PROVIDED RECORDS:
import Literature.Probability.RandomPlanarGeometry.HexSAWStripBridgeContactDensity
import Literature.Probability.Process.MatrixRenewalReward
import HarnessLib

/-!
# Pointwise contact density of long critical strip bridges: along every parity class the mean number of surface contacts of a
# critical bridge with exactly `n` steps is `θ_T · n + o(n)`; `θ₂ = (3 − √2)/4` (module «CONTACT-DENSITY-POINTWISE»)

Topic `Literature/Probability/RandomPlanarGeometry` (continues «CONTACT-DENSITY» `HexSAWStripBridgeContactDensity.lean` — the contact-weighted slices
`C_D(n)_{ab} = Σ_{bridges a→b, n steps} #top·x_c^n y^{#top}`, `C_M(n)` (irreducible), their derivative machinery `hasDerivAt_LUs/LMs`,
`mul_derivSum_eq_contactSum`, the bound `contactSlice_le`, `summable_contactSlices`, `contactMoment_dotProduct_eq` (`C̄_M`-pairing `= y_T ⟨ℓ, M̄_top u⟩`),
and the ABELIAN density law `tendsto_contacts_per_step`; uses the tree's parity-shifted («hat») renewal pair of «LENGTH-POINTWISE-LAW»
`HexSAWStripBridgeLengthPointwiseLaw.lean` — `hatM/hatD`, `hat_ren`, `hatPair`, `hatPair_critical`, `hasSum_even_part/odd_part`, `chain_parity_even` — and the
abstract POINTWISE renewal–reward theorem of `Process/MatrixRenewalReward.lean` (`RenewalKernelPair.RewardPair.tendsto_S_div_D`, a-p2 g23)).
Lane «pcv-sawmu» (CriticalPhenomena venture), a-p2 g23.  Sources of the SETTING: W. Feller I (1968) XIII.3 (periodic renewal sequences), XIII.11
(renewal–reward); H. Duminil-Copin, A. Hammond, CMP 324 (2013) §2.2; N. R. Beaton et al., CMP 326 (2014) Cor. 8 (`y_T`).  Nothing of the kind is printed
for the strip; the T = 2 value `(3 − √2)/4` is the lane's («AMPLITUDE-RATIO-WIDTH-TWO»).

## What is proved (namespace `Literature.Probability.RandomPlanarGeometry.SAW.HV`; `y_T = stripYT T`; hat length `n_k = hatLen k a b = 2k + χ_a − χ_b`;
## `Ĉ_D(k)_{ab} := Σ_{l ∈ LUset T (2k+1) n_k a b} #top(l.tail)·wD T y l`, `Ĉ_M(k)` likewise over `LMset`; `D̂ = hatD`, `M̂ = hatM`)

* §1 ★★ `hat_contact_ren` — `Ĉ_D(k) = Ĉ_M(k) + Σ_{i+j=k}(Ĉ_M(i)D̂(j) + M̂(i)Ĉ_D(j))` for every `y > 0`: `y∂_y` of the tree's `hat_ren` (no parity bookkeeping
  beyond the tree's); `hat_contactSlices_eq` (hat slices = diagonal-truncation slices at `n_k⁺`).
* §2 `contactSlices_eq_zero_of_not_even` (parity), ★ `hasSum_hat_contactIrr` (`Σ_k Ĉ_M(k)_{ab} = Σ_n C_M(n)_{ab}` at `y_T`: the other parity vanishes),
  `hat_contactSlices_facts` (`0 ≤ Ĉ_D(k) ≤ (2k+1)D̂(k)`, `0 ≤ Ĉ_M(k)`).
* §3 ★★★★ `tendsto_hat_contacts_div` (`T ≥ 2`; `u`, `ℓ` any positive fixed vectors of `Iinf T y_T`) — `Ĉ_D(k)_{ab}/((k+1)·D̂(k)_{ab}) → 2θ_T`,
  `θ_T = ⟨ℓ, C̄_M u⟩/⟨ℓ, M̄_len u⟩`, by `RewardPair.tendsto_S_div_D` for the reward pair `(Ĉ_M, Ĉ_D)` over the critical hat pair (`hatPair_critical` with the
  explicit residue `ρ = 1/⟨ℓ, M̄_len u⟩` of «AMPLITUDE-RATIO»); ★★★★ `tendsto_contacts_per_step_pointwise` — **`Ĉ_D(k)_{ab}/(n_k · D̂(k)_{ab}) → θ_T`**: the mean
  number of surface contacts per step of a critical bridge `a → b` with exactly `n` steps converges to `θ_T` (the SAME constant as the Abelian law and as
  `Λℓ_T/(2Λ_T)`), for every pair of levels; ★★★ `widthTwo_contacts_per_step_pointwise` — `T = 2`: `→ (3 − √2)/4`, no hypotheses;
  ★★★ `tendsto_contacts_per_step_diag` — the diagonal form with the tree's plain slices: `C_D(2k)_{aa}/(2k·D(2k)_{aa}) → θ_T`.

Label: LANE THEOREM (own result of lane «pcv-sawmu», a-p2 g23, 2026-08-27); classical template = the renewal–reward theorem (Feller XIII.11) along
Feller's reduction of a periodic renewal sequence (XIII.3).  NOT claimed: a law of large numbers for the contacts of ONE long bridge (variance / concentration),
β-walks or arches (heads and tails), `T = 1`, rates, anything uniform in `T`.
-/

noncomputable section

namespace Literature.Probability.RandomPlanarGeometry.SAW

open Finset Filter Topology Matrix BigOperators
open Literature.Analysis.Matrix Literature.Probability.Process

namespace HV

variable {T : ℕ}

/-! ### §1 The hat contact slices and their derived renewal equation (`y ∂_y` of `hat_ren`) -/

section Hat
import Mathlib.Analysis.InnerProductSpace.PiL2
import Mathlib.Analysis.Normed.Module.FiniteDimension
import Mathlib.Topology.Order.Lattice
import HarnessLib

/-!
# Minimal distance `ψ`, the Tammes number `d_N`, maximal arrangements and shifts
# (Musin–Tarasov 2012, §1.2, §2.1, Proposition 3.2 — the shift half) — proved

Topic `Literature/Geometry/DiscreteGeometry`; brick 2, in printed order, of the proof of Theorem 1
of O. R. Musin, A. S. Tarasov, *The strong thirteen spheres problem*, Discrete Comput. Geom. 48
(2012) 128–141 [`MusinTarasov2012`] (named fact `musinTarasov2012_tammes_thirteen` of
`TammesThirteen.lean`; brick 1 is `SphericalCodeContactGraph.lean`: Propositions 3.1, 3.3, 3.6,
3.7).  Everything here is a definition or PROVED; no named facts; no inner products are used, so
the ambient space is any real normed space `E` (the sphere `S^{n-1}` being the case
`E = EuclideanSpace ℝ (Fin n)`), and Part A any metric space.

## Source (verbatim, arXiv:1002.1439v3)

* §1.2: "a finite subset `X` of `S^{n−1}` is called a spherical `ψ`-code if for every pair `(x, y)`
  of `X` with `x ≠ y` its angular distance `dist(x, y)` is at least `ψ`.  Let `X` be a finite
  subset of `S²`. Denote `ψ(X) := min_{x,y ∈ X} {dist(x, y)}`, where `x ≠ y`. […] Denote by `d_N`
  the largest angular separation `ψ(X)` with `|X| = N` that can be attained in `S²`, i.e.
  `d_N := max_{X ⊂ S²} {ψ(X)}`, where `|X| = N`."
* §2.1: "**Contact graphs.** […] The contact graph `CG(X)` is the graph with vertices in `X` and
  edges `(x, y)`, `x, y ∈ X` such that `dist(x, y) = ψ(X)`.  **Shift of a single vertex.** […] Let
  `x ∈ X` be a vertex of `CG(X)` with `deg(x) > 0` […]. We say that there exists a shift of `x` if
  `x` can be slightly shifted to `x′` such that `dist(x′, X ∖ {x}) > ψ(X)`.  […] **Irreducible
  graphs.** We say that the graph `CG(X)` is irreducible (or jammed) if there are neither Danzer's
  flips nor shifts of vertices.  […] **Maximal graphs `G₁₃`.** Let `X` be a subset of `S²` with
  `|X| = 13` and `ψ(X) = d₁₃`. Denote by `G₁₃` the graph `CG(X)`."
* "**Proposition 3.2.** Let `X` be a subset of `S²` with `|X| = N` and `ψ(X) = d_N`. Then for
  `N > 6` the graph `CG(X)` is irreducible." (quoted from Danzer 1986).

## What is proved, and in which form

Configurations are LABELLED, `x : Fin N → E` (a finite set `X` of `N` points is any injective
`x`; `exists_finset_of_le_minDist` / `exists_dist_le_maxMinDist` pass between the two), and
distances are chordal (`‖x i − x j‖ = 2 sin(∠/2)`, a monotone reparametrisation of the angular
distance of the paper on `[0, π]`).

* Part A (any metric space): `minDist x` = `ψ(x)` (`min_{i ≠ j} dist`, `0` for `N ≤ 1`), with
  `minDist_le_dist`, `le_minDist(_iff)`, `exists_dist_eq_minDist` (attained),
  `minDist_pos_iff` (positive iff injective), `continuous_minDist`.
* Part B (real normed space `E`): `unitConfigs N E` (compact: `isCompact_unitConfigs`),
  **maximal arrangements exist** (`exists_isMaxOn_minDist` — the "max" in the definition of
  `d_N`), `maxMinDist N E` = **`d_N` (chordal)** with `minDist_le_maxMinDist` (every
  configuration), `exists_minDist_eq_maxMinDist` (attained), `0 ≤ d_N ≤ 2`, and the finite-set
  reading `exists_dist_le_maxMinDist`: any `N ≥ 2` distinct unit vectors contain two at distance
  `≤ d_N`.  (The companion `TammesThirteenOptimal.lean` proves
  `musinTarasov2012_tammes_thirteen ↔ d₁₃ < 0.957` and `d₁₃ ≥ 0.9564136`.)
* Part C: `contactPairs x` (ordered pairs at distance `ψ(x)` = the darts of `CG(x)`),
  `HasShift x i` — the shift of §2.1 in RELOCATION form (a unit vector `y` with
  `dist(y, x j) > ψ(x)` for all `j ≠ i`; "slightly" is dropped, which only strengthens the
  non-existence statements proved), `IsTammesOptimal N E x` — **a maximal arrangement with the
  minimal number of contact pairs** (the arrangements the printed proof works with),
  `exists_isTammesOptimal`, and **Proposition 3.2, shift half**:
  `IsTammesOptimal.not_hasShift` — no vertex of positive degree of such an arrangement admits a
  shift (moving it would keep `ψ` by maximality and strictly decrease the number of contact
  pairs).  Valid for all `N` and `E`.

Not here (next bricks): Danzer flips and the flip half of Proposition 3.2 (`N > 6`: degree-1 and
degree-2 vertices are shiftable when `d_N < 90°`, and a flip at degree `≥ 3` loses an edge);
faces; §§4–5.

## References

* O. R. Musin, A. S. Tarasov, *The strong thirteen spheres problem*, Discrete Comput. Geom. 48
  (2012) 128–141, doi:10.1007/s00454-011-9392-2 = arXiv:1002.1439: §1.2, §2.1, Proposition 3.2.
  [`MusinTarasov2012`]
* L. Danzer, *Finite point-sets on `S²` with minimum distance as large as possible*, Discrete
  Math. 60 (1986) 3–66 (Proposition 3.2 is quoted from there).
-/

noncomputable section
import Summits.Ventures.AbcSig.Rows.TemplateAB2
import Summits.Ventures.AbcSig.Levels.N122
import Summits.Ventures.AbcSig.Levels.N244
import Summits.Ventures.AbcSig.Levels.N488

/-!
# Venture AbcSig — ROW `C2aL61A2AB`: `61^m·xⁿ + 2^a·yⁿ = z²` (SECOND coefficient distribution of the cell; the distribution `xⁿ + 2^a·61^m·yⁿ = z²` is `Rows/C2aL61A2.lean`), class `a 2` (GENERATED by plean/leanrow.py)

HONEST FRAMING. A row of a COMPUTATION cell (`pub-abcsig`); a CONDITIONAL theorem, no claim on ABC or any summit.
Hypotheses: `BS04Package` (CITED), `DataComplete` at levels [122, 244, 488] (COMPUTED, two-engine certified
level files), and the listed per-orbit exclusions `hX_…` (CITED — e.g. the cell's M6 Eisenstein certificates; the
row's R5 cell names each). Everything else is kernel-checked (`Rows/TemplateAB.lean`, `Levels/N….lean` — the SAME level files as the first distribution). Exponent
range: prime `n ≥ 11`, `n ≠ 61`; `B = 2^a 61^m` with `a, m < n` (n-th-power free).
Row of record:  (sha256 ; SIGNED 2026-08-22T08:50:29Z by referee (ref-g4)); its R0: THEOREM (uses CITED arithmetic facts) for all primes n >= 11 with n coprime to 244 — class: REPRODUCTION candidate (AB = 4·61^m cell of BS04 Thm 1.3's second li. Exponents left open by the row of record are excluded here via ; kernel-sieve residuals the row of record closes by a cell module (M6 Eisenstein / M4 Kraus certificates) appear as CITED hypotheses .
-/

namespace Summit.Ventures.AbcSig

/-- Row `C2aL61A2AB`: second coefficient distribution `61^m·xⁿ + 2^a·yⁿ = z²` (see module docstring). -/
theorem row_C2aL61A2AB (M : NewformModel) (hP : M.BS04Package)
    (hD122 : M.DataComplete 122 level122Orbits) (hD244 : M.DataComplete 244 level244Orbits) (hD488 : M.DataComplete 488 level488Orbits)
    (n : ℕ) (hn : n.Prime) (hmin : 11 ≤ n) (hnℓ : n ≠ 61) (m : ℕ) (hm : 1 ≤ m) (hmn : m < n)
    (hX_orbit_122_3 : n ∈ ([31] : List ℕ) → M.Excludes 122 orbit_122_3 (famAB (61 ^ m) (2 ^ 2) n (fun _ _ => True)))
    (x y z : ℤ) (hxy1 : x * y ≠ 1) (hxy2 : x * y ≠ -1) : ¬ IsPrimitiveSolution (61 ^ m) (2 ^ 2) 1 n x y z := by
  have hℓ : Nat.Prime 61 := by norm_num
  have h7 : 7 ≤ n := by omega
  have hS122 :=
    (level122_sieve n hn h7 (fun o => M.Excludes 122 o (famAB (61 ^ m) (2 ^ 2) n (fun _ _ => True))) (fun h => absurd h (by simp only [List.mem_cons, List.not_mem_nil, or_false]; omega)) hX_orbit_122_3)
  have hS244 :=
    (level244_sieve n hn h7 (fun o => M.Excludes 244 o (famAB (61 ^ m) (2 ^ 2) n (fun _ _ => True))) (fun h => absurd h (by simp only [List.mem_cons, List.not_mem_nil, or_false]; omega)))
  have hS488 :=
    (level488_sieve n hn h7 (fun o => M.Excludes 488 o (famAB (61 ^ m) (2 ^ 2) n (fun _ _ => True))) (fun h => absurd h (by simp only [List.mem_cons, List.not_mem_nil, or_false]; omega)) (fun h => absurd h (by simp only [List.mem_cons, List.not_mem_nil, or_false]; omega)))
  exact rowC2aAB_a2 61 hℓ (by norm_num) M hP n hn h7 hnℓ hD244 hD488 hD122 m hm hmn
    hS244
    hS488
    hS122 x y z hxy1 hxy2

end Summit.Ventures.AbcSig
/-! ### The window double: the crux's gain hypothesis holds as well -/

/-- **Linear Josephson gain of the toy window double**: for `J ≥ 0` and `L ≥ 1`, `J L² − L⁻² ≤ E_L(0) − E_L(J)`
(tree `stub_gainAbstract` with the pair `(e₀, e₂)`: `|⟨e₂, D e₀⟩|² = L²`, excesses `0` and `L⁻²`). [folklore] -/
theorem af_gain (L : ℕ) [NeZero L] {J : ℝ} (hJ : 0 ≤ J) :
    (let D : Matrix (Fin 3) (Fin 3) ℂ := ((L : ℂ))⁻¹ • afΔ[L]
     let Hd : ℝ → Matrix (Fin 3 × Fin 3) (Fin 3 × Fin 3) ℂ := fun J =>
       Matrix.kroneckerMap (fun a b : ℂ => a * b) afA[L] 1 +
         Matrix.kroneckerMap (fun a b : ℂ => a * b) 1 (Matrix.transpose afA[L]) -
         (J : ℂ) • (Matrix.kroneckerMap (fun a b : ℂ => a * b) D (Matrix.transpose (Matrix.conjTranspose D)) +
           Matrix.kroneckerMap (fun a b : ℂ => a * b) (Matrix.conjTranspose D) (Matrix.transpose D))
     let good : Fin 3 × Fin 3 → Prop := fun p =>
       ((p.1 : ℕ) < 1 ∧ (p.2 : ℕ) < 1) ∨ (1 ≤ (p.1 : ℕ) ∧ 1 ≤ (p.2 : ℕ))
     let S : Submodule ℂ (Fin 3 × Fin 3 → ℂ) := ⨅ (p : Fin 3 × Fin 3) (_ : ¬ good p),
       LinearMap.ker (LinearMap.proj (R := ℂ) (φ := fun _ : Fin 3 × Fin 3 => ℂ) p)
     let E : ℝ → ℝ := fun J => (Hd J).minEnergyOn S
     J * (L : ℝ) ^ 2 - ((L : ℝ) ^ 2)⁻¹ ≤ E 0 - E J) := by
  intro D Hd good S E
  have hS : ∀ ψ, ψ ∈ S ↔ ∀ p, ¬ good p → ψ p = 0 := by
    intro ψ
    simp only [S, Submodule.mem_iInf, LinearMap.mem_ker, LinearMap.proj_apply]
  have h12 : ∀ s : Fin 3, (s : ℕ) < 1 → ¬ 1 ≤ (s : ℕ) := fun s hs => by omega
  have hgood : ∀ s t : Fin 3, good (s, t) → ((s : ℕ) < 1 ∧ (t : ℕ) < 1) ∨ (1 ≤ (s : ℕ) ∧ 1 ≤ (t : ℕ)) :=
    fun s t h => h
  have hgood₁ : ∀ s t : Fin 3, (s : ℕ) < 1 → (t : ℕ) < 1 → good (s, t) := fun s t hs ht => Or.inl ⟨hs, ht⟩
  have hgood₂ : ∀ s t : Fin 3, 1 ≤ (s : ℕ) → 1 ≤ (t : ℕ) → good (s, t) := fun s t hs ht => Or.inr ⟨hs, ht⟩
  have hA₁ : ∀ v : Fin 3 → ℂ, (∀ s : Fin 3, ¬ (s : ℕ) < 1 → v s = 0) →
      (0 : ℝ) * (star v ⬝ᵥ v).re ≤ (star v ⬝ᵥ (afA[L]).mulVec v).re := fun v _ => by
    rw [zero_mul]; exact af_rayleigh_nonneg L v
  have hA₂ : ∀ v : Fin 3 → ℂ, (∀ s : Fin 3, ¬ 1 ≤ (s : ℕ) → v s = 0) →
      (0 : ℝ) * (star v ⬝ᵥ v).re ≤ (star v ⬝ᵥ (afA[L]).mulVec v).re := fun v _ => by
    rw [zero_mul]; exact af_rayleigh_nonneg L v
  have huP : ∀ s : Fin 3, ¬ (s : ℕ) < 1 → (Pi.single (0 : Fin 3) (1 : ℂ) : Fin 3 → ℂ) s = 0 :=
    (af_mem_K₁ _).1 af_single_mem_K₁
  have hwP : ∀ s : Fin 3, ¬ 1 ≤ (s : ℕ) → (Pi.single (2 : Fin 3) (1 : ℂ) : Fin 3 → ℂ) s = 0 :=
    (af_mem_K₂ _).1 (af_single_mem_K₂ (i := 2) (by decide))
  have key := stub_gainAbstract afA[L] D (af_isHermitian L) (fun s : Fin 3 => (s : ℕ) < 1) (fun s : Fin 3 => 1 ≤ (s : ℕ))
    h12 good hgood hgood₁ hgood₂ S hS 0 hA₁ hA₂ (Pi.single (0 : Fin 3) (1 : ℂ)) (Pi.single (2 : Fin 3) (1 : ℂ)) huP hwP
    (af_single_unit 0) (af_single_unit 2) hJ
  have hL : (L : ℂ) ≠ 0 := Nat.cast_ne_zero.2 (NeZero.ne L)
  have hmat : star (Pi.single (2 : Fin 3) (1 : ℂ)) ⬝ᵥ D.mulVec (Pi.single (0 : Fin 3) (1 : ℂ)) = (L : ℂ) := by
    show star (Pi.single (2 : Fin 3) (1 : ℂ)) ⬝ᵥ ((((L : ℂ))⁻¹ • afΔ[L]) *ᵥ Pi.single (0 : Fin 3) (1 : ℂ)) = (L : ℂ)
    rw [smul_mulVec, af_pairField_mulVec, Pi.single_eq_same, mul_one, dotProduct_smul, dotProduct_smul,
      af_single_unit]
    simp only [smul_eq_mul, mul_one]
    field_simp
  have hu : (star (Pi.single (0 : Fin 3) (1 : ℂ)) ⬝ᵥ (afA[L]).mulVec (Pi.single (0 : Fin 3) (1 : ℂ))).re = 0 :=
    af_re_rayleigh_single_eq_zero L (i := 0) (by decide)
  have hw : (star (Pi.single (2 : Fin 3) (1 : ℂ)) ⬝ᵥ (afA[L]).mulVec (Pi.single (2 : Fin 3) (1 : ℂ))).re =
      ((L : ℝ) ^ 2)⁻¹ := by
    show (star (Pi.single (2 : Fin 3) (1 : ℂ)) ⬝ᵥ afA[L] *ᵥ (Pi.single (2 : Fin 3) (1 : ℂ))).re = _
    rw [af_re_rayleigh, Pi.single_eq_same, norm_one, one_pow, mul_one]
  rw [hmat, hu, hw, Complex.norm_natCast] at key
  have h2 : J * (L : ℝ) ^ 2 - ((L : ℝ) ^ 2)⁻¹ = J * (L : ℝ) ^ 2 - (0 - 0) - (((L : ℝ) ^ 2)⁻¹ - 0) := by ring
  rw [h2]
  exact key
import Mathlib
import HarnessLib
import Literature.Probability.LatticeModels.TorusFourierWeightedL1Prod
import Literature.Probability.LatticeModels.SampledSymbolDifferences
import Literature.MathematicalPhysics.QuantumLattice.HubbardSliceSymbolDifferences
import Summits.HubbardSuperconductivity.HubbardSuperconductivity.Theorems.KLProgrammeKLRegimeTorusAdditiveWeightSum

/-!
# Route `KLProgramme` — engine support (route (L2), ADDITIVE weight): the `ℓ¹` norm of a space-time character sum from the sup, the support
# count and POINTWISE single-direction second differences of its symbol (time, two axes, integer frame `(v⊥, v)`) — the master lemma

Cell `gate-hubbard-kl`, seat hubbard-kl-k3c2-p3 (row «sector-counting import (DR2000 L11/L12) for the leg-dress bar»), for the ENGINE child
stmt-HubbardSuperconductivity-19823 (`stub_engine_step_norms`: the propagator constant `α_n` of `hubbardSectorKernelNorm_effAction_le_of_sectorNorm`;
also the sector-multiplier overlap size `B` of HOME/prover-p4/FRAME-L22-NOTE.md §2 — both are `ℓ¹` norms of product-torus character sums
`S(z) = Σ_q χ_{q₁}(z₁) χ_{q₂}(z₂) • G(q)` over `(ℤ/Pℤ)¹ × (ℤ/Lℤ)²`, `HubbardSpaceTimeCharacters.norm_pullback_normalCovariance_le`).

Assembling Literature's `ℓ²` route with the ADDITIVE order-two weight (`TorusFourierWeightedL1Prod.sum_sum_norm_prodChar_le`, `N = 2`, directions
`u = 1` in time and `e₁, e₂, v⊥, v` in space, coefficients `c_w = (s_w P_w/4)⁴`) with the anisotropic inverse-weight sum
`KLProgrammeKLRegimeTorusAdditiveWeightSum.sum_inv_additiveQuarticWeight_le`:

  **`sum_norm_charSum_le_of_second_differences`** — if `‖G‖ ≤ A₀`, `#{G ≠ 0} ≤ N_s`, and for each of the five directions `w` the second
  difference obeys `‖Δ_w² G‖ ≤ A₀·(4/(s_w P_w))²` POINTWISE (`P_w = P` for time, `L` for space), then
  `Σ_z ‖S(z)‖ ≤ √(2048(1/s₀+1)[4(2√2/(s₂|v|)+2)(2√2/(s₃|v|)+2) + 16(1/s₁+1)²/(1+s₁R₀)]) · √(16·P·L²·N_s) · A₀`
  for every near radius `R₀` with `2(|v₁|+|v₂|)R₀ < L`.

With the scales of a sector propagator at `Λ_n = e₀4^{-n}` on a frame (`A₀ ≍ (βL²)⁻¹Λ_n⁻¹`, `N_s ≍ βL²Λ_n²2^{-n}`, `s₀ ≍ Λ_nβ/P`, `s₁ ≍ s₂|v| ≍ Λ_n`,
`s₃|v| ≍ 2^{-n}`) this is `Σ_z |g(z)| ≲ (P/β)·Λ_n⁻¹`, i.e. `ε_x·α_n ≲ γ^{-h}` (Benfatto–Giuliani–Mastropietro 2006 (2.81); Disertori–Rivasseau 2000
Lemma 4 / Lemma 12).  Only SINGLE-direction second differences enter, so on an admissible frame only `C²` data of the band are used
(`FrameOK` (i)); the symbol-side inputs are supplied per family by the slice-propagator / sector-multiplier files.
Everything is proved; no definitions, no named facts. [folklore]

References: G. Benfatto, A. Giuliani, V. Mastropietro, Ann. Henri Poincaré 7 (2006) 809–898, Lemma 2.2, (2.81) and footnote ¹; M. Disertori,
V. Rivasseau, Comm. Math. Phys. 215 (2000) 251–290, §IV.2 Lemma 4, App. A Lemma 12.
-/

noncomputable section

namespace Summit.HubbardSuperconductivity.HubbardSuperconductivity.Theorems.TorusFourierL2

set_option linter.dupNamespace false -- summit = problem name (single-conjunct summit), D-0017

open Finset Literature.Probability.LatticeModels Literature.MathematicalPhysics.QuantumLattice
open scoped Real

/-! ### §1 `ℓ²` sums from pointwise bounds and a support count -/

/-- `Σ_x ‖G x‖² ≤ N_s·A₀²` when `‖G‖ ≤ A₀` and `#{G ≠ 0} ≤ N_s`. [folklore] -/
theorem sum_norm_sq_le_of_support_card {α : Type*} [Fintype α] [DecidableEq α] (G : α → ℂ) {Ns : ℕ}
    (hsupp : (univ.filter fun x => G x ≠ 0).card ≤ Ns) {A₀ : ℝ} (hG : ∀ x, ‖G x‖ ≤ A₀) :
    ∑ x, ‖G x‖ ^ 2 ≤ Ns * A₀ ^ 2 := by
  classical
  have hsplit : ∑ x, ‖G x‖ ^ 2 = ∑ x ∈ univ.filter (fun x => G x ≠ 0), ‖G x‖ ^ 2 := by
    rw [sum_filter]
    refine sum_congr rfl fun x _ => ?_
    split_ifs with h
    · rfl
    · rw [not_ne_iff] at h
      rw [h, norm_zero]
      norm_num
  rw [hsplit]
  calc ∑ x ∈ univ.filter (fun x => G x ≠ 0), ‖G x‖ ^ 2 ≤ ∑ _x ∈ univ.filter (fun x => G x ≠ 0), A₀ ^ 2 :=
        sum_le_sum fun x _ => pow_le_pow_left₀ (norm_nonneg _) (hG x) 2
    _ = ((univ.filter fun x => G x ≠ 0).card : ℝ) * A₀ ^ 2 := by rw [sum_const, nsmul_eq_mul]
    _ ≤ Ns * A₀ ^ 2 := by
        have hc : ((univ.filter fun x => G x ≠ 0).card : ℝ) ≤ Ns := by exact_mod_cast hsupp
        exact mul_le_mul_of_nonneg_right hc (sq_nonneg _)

WORK REQUEST: The lines from the start of the entries above through the line containing "# Pointwise contact" are the ones to return, please; copy them exactly and include both ends.

TASK ANSWER:
import Literature.Probability.RandomPlanarGeometry.HexSAWStripBridgeContactDensity
import Literature.Probability.Process.MatrixRenewalReward
import HarnessLib

/-!
# Pointwise contact density of long critical strip bridges: along every parity class the mean number of surface contacts of a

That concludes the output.